The present invention is directed to wall structures in construction, and more particularly, to an insulated wall structure and methods for its construction.

BACKGROUND OF THE INVENTION

A typical wall panel used in construction today includes a frame comprising load bearing members spaced vertically apart from each other and bound by upper and lower elements. The frame is generally made from wood or metal, however, other materials may be used. In general, a wood frame is trimmed to the desired dimensions to form the frame, and a metal frame is bent to the desired dimensions.

Once the frame is erected, insulation is installed into the frame. Typically, fiberglass insulation is used. The fiberglass insulation is a soft material and is placed between the load bearing members. At the junction where the fiberglass meets load bearing members, there are often small voids. These voids allow for thermal transmission reducing the insulation effectiveness of the wall. Similarly, the voids provide a path for sound to transmit through the wall. Additionally, because the fiberglass insulation is a soft material, it often sags after being installed into the frame due to gravity. This creates more voids between the insulation and the load bearing members and reduces the thermal properties and sound reducing properties of the wall panel even further.

While such wall panels have served in the construction of buildings for decades, today's greater demand for thermal efficiency has affected the choice of building materials being used. Additionally, wall structures capable of absorbing sound waves to decrease noise levels heard through the walls are also in demand.

Therefore, there is a need for wall structures in the construction of buildings that are capable of providing thermal efficiency and reducing sound transmission at a reasonable cost.

SUMMARY OF THE INVENTION

The present invention is directed toward an insulated wall structure and methods for its construction. In one aspect of the invention, the wall structure comprises first and second vertical longitudinal supports, where the supports are separated horizontally and create a space therebetween. A rigid insulation member is placed within the space and bonded to the first and second vertical longitudinal supports.

According to a second aspect of the invention, the method for erecting a wall structure includes bonding a first end of a rigid insulation member to a first longitudinal support and bonding a second end of the rigid insulation member to a second longitudinal support.

BRIEF DESCRIPTION OF THE DRAWINGS

FIG. 1 is a schematic drawing of a wall structure according to one embodiment of the invention.

FIG. 2A is a schematic drawing of a wall structure without openings according to one embodiment of the invention.

FIG. 2B is a cross sectional view of the wall structure in FIG. 2A according to one embodiment of the invention.

FIG. 3A is a schematic drawing of a wall structure without openings according to one embodiment of the invention.

FIG. 3B is a top down view of the wall structure in FIG. 3A according to one embodiment of the invention.

FIG. 4 is a cross section of an insulation member according to one embodiment of the invention.

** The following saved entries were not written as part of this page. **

import Summits.QuantumFields.YangMills.Theorems.UnitScaleTiltProp8ChartDoubleBarBall
import Summits.QuantumFields.YangMills.Theorems.UnitScaleTiltProp8ChartDoubleBarDeriv
import Summits.QuantumFields.YangMills.Theorems.UnitScaleTiltProp8ChartHInvComb
import Literature.MathematicalPhysics.QuantumFieldTheory.Balaban1983to89.B15AveragingHolomorphic
import HarnessLib

/-!
# Route `UnitScaleTilt`, crux K1 «MinimiserStabilityRegPr» (stmt-QuantumFields-19200), stub V2′ `stub_halvingStep` — pillar P3, the double-bar chart of record:
# **THE REAL STRUCTURE OF `Q♭`: `chartLogFlat η D (A⋆) = (chartLogFlat η D A)⋆`** — the involution `θ : M ↦ (M⋆)⁻¹` of [Balaban1985Variational] p.307 («`Gᶜ`-valued fields»)
# passes through `e^{iη·}`, transporters, `exp[mean log]` (✓`B15AveragingHolomorphic.eml_star_inv`), the block frames, the (89) double-bar step and its iterate, on the read territory
# of an index (GUARDED: `‖U̿ − 1‖ ≤ 1∕3` from ✓`norm_dbarIterU_sub_one_le_two_mul₀`); (★★OWNER ACK 28 (4): the `hΨsa` adapter of the (H-E2E) census, row S11, part 1)

Cell `ym3-torus` (HUMAN RULING D-0037: YM₃ on the torus is ladder rung R3, not the Clay problem), width seat `ym-ust-19200-w8` g0∕s2.
`--supports stmt-QuantumFields-19200 --as helper`; definition-free, 0 sorry.

WHY.  The P5 entry ✓`HalvingDressedCriticalitySU2.tracePairing_of_isMinOn_dressed_wilson_su2` asks the DRESSED competitors `X − Hs(D X)` to be bondwise self-adjoint (`hΨsa`).  With
`D = Dsel` the unique small solution of (49) `D X = C♭(X − Hs(D X))` (✓p616882 FILE E), self-adjointness of `D X` follows from UNIQUENESS once `C♭ = Q♭ − Q_lin` commutes with the
entrywise adjoint: then `(D X)⋆` solves (49) too.  ✓p616809 gives only «self-adjoint in ⇒ self-adjoint out»; this file gives the EQUIVARIANCE `Q♭(A⋆) = Q♭(A)⋆` for every `A` in the
ball (and `Q_lin(A⋆) = Q_lin(A)⋆` by CERT-2), which is what the uniqueness argument needs.

WHAT THIS FILE PROVES (no definition, no sorry):
* §1 `holT_rel_of_walk` — a relation closed under `1`, `*`, `⁻¹` between the bond variables READ by a walk passes to the transporters (any two groups).
* §2 (on `M₂(ℂ)ˣ`-fields, L²-operator norm; the relation `θ`: `↑a′ = (↑a⁻¹)⋆`) `theta_one∕_mul∕_inv`, `theta_emlUnit` (✓`eml_star_inv` on `1∕3`-small tuples), **`theta_dbarAvgU`** (one
  (89) step, two-block near-flatness `12ℓs ≤ 1`), **`theta_dbarIterU_of_reads`** (the tower on the read territory, budget `30400·ℓ²·Lⁱ·s₀ ≤ 1`), base `coe_expCfg_star`
  (`e^{iη A⋆} = θ(e^{iηA})` bondwise).
* §3 ★★ **`chartLogFlat_star_of_reads`** (index form) and ★★ **`chartLogFlat_star_weightedBall₀`** (letters of ✓`norm_chartLogFlat_le_weightedBall₀`): `Q♭(A⋆)(j,c) = (Q♭(A)(j,c))⋆`;
  **`fderiv_chartLogFlat_zero_star`**: `Q_lin(A⋆) = Q_lin(A)⋆` (CERT-2 ✓`fderiv_chartLogFlat_zero_apply`, real coefficient `η·Lʲ`).
* §4 **`isSelfAdjoint_dressed_of_unique`** (abstract (49) + uniqueness ⇒ `Dv` and `A′ − Hs Dv` self-adjoint) and ★★ **`isSelfAdjoint_dressed_chartOfRecord`** (the same for
  `C♭ = Q♭ − Q_lin` in FILE E's (49)∕(55)∕uniqueness shapes, dressed point in the ball of record) = census S11 `hΨsa`.
HONEST SCOPE.  Bookkeeping over landed letters.  NOT a claim about the stub, the crux, the rung or the mass gap.

References: T. Bałaban, CMP **102** (1985) 277–309 [Balaban1985Variational] ((20) p.281, (47)–(49) pp.285–286, p.307); CMP **109** (1987) 249–301 [Balaban1987RG1] ((0.4)–(0.5) p.253);
CMP **98** (1985) 17–51 [Balaban1985Averaging] ((23) p.21, (89) p.31, (110) p.34).
-/

set_option autoImplicit false

noncomputable section

open scoped BigOperators
open NormedSpace

namespace Summit.QuantumFields.YangMills.Theorems.Prop8ChartDoubleBar

open Literature.MathematicalPhysics.QuantumFieldTheory.Balaban1983to89
open T4Continuum BlockAveraging AveragingRT ExpMeanLog MatrixLog
open B10Eq27TorusAxialLog (holT holT_nil holT_cons_true holT_cons_false)
open B5Eq118OneStroke (iterBlockOf iterBlockOf_succ iterBlockOf_zero)
open B6SectADomainsV1 (Domains)
open B6SectAOperatorsV1 (BondIdx)
open T3ContinuumYM3Torus (T3Family)
open LatticeFieldCalculus (bondAvgIter)
open Summit.QuantumFields.YangMills.Theorems.FlatCubeOpsText (IsLevWeight)
open Summit.QuantumFields.YangMills.Theorems.Prop8Chart
open B15AveragingHolomorphic (eml_star_inv mlog_star_inv)

variable {P : Params}

/-! ## §1 Relations along transporters -/

section Rel

variable {G G' : Type*} [Group G] [Group G'] {j : ℕ}

/-- **A MULTIPLICATIVE RELATION READ ALONG A WALK PASSES TO THE TRANSPORTERS**: if `R 1 1`, `R` is closed under `*` and `⁻¹`, and `R (V b) (V′ b)` for every bond read by the
walk spelled by `w` from `x`, then `R (V(Γ_{x,w})) (V′(Γ_{x,w}))`. [cite: Balaban1985Averaging, (8)-(9) pp.18-19] -/
theorem holT_rel_of_walk (R : G → G' → Prop) (h1 : R 1 1) (hmul : ∀ a b a' b', R a a' → R b b' → R (a * b) (a' * b')) (hinv : ∀ a a', R a a' → R a⁻¹ a'⁻¹)
    (V : GaugeField P j G) (V' : GaugeField P j G') :
    ∀ (x : Site P j) (w : List (Letter P.d)), (∀ st ∈ walk x w, R (V st.bond) (V' st.bond)) → R (holT V x w) (holT V' x w)
  | x, [], _ => by rw [holT_nil, holT_nil]; exact h1
  | x, (μ, true) :: w, h => by
    rw [holT_cons_true, holT_cons_true]
    have hcons : walk x ((μ, true) :: w) = ⟨⟨x, μ⟩, true⟩ :: walk (x.shift μ) w := rfl
    refine hmul _ _ _ _ (h ⟨⟨x, μ⟩, true⟩ (by rw [hcons]; exact List.mem_cons_self)) ?_
    exact holT_rel_of_walk R h1 hmul hinv V V' (x.shift μ) w fun st hst => h st (by rw [hcons]; exact List.mem_cons_of_mem _ hst)
  | x, (μ, false) :: w, h => by
    rw [holT_cons_false, holT_cons_false]
    have hcons : walk x ((μ, false) :: w) = ⟨⟨x.unshift μ, μ⟩, false⟩ :: walk (x.unshift μ) w := rfl
    refine hmul _ _ _ _ (hinv _ _ (h ⟨⟨x.unshift μ, μ⟩, false⟩ (by rw [hcons]; exact List.mem_cons_self))) ?_
    exact holT_rel_of_walk R h1 hmul hinv V V' (x.unshift μ) w fun st hst => h st (by rw [hcons]; exact List.mem_cons_of_mem _ hst)

end Rel

/-! ## §2 The involution `θ(a) = (a⁻¹)⋆` through the double-bar tower on `M₂(ℂ)ˣ`-fields -/

section Theta

open scoped Matrix.Norms.L2Operator

/-- `θ(1) = 1`. [folklore] -/
theorem theta_one : (((1 : (Matrix (Fin 2) (Fin 2) ℂ)ˣ)) : Matrix (Fin 2) (Fin 2) ℂ) =
    star ((((1 : (Matrix (Fin 2) (Fin 2) ℂ)ˣ))⁻¹ : (Matrix (Fin 2) (Fin 2) ℂ)ˣ) : Matrix (Fin 2) (Fin 2) ℂ) := by
  rw [inv_one, Units.val_one, star_one]

/-- `θ(ab) = θ(a)θ(b)` (the two order reversals cancel). [folklore] -/
theorem theta_mul {a b a' b' : (Matrix (Fin 2) (Fin 2) ℂ)ˣ}
    (ha : (a' : Matrix (Fin 2) (Fin 2) ℂ) = star ((a⁻¹ : (Matrix (Fin 2) (Fin 2) ℂ)ˣ) : Matrix (Fin 2) (Fin 2) ℂ))
    (hb : (b' : Matrix (Fin 2) (Fin 2) ℂ) = star ((b⁻¹ : (Matrix (Fin 2) (Fin 2) ℂ)ˣ) : Matrix (Fin 2) (Fin 2) ℂ)) :
    ((a' * b' : (Matrix (Fin 2) (Fin 2) ℂ)ˣ) : Matrix (Fin 2) (Fin 2) ℂ) = star (((a * b)⁻¹ : (Matrix (Fin 2) (Fin 2) ℂ)ˣ) : Matrix (Fin 2) (Fin 2) ℂ) := by
  rw [Units.val_mul, ha, hb, mul_inv_rev, Units.val_mul, star_mul]

/-- `θ(a⁻¹) = θ(a)⁻¹`. [folklore] -/
theorem theta_inv {a a' : (Matrix (Fin 2) (Fin 2) ℂ)ˣ}
    (ha : (a' : Matrix (Fin 2) (Fin 2) ℂ) = star ((a⁻¹ : (Matrix (Fin 2) (Fin 2) ℂ)ˣ) : Matrix (Fin 2) (Fin 2) ℂ)) :
    ((a'⁻¹ : (Matrix (Fin 2) (Fin 2) ℂ)ˣ) : Matrix (Fin 2) (Fin 2) ℂ) = star (((a⁻¹)⁻¹ : (Matrix (Fin 2) (Fin 2) ℂ)ˣ) : Matrix (Fin 2) (Fin 2) ℂ) := by
  rw [inv_inv]
  refine Units.inv_eq_of_mul_eq_one_right ?_
  rw [ha, ← star_mul, ← Units.val_mul, mul_inv_cancel, Units.val_one, star_one]

/-- **`θ` THROUGH `exp[mean log]`** on a `1∕3`-small tuple (✓`eml_star_inv`), at the level of the units `(isUnit_eml ·).unit`. [cite: Balaban1987RG1, (0.4)-(0.5) p.253] -/
theorem theta_emlUnit {W W' : Idx P → Matrix (Fin 2) (Fin 2) ℂ} (hW : ∀ i, ‖W i - 1‖ ≤ 1 / 3) (hθ : ∀ i, W' i = star ((W i)⁻¹)) :
    (((isUnit_eml W').unit : (Matrix (Fin 2) (Fin 2) ℂ)ˣ) : Matrix (Fin 2) (Fin 2) ℂ) =
      star ((((isUnit_eml W).unit)⁻¹ : (Matrix (Fin 2) (Fin 2) ℂ)ˣ) : Matrix (Fin 2) (Fin 2) ℂ) := by
  rw [IsUnit.unit_spec, Matrix.coe_units_inv, IsUnit.unit_spec]
  have hW' : W' = fun i => (star (W i))⁻¹ := funext fun i => by
    rw [hθ i, Matrix.star_eq_conjTranspose, Matrix.star_eq_conjTranspose, Matrix.conjTranspose_nonsing_inv]
  rw [hW', eml_star_inv hW, Matrix.star_eq_conjTranspose, Matrix.star_eq_conjTranspose, Matrix.conjTranspose_nonsing_inv]

/-- **ONE DOUBLE-BAR STEP COMMUTES WITH `θ`** on the two blocks of `c`: if `S′ = θ ∘ S` on the two-block bonds, which are within `s` of `1`, `12ℓs ≤ 1`, then
`U̿′(c) = θ(U̿(c))`. [cite: Balaban1985Averaging, (89) p.31, (110) p.34; Balaban1987RG1, (0.4)-(0.5) p.253] -/
theorem theta_dbarAvgU {j : ℕ} (hj : j + 1 ≤ P.m + P.K) {S S' : GaugeField P j (Matrix (Fin 2) (Fin 2) ℂ)ˣ} (c : PBond P (j + 1)) {s : ℝ} (hs0 : 0 ≤ s)
    (hℓs : 12 * (((P.d + 2) * P.L : ℕ) : ℝ) * s ≤ 1)
    (hS : ∀ b : PBond P j, (blockOf b.src = c.src ∨ blockOf b.src = c.tgt) → (blockOf b.tgt = c.src ∨ blockOf b.tgt = c.tgt) →
      ‖((S b : (Matrix (Fin 2) (Fin 2) ℂ)ˣ) : Matrix (Fin 2) (Fin 2) ℂ) - 1‖ ≤ s)
    (hθ : ∀ b : PBond P j, (blockOf b.src = c.src ∨ blockOf b.src = c.tgt) → (blockOf b.tgt = c.src ∨ blockOf b.tgt = c.tgt) →
      ((S' b : (Matrix (Fin 2) (Fin 2) ℂ)ˣ) : Matrix (Fin 2) (Fin 2) ℂ) = star (((S b)⁻¹ : (Matrix (Fin 2) (Fin 2) ℂ)ˣ) : Matrix (Fin 2) (Fin 2) ℂ)) :
    ((dbarAvgU S' c : (Matrix (Fin 2) (Fin 2) ℂ)ˣ) : Matrix (Fin 2) (Fin 2) ℂ) = star (((dbarAvgU S c)⁻¹ : (Matrix (Fin 2) (Fin 2) ℂ)ˣ) : Matrix (Fin 2) (Fin 2) ℂ) := by
  have hℓs4 : 4 * (((P.d + 2) * P.L : ℕ) : ℝ) * s ≤ 1 := by
    have : 0 ≤ (((P.d + 2) * P.L : ℕ) : ℝ) * s := by positivity
    linarith
  have hthird : 4 * (((P.d + 2) * P.L : ℕ) : ℝ) * s ≤ 1 / 3 := by
    have : 0 ≤ (((P.d + 2) * P.L : ℕ) : ℝ) * s := by positivity
    linarith
  -- `θ` along walks that read related bonds
  have hwalk : ∀ (x : Site P j) (w : List (Letter P.d)),
      (∀ st ∈ walk x w, ((S' st.bond : (Matrix (Fin 2) (Fin 2) ℂ)ˣ) : Matrix (Fin 2) (Fin 2) ℂ) =
        star (((S st.bond)⁻¹ : (Matrix (Fin 2) (Fin 2) ℂ)ˣ) : Matrix (Fin 2) (Fin 2) ℂ)) →
      ((holT S' x w : (Matrix (Fin 2) (Fin 2) ℂ)ˣ) : Matrix (Fin 2) (Fin 2) ℂ) = star (((holT S x w)⁻¹ : (Matrix (Fin 2) (Fin 2) ℂ)ˣ) : Matrix (Fin 2) (Fin 2) ℂ) :=
    fun x w hw => holT_rel_of_walk
      (fun (a a' : (Matrix (Fin 2) (Fin 2) ℂ)ˣ) => (a' : Matrix (Fin 2) (Fin 2) ℂ) = star ((a⁻¹ : (Matrix (Fin 2) (Fin 2) ℂ)ˣ) : Matrix (Fin 2) (Fin 2) ℂ))
      theta_one (fun _ _ _ _ ha hb => theta_mul ha hb) (fun _ _ ha => theta_inv ha) S S' x w hw
  -- the frames at the two ends
  have hframe : ∀ y : Site P (j + 1), (y = c.src ∨ y = c.tgt) →
      ((vframeU S' y : (Matrix (Fin 2) (Fin 2) ℂ)ˣ) : Matrix (Fin 2) (Fin 2) ℂ) = star (((vframeU S y)⁻¹ : (Matrix (Fin 2) (Fin 2) ℂ)ˣ) : Matrix (Fin 2) (Fin 2) ℂ) := by
    intro y hy
    have hSy : ∀ b : PBond P j, blockOf b.src = y → blockOf b.tgt = y → ‖((S b : (Matrix (Fin 2) (Fin 2) ℂ)ˣ) : Matrix (Fin 2) (Fin 2) ℂ) - 1‖ ≤ s := by
      intro b hb1 hb2
      refine hS b ?_ ?_
      · rw [hb1]; exact hy
      · rw [hb2]; exact hy
    refine theta_emlUnit (fun i => ((norm_holT_stair_sub_one_le hj y hs0 hℓs4 hSy i).1).trans hthird) fun i => ?_
    rw [← Matrix.coe_units_inv]
    refine hwalk _ _ fun st hst => hθ st.bond ?_ ?_
    · rw [(blockOf_ends_of_mem_stairWalk hj y i.1 i.2.1 st hst).1]; exact hy
    · rw [(blockOf_ends_of_mem_stairWalk hj y i.1 i.2.1 st hst).2]; exact hy
  -- the single-bar average: `eml` of the loops times the straight transporter
  have havg : ((emlAvgU S' c : (Matrix (Fin 2) (Fin 2) ℂ)ˣ) : Matrix (Fin 2) (Fin 2) ℂ) =
      star (((emlAvgU S c)⁻¹ : (Matrix (Fin 2) (Fin 2) ℂ)ˣ) : Matrix (Fin 2) (Fin 2) ℂ) := by
    unfold emlAvgU
    refine theta_mul (theta_emlUnit (fun i => ((norm_loopHolU_sub_one_le hj c hs0 hℓs4 hS i).1).trans hthird) fun i => ?_) ?_
    · rw [← Matrix.coe_units_inv]
      exact hwalk _ _ fun st hst => hθ st.bond (two_block_of_mem_loopWalk hj c i hst).1 (two_block_of_mem_loopWalk hj c i hst).2
    · exact hwalk _ _ fun st hst => hθ st.bond (two_block_of_mem_lineWalk hj c hst).1 (two_block_of_mem_lineWalk hj c hst).2
  rw [dbarAvgU_apply, dbarAvgU_apply]
  exact theta_mul (theta_mul (theta_inv (hframe c.src (Or.inl rfl))) havg) (hframe c.tgt (Or.inr rfl))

FIG. 5 is a cross section of a hat channel for creating an air gap between an outer surface of a wall structure and an exterior surface of a building according to one embodiment of the invention.

DETAILED DESCRIPTION OF PREFERRED EMBODIMENTS

Embodiments of the present invention are directed toward wall structures in construction, and more particularly, one or more embodiments are directed to an insulated wall structure and methods for its construction. Certain details are set forth below to provide a sufficient understanding of the embodiments of the invention. However, it will be clear to one skilled in the art that various embodiments of the invention may be practiced without these particular details.

FIG. 1 is a schematic drawing of a wall structure 100 according to one embodiment of the invention. The wall structure 100 includes insulation members, such as 120, between load bearing members, such as 110a and 110b. The wall structure 100 includes many wall bearing members and insulation members as can be seen in FIG. 1, however, in the interest of brevity only load bearing members 110a and 110b and insulation member 120 will be described.

Insulation member 120 is placed between and in contact with load bearing member 110a and load bearing member 110b and has been called an Enviro-Envelope System. The load bearing members 110a and 110b primarily provide support for vertical loading, such as weight borne by a truss. In addition, however, the load bearing members 110 may provide horizontal support for loads that transverse a member within the wall structure 100. The wall structure 100 in FIG. 1 is an external wall structure for being installed within a building structure (not shown). However, as will be clear to a person of ordinary skill in the art, the wall structure 100 may also be used for internal wall structures.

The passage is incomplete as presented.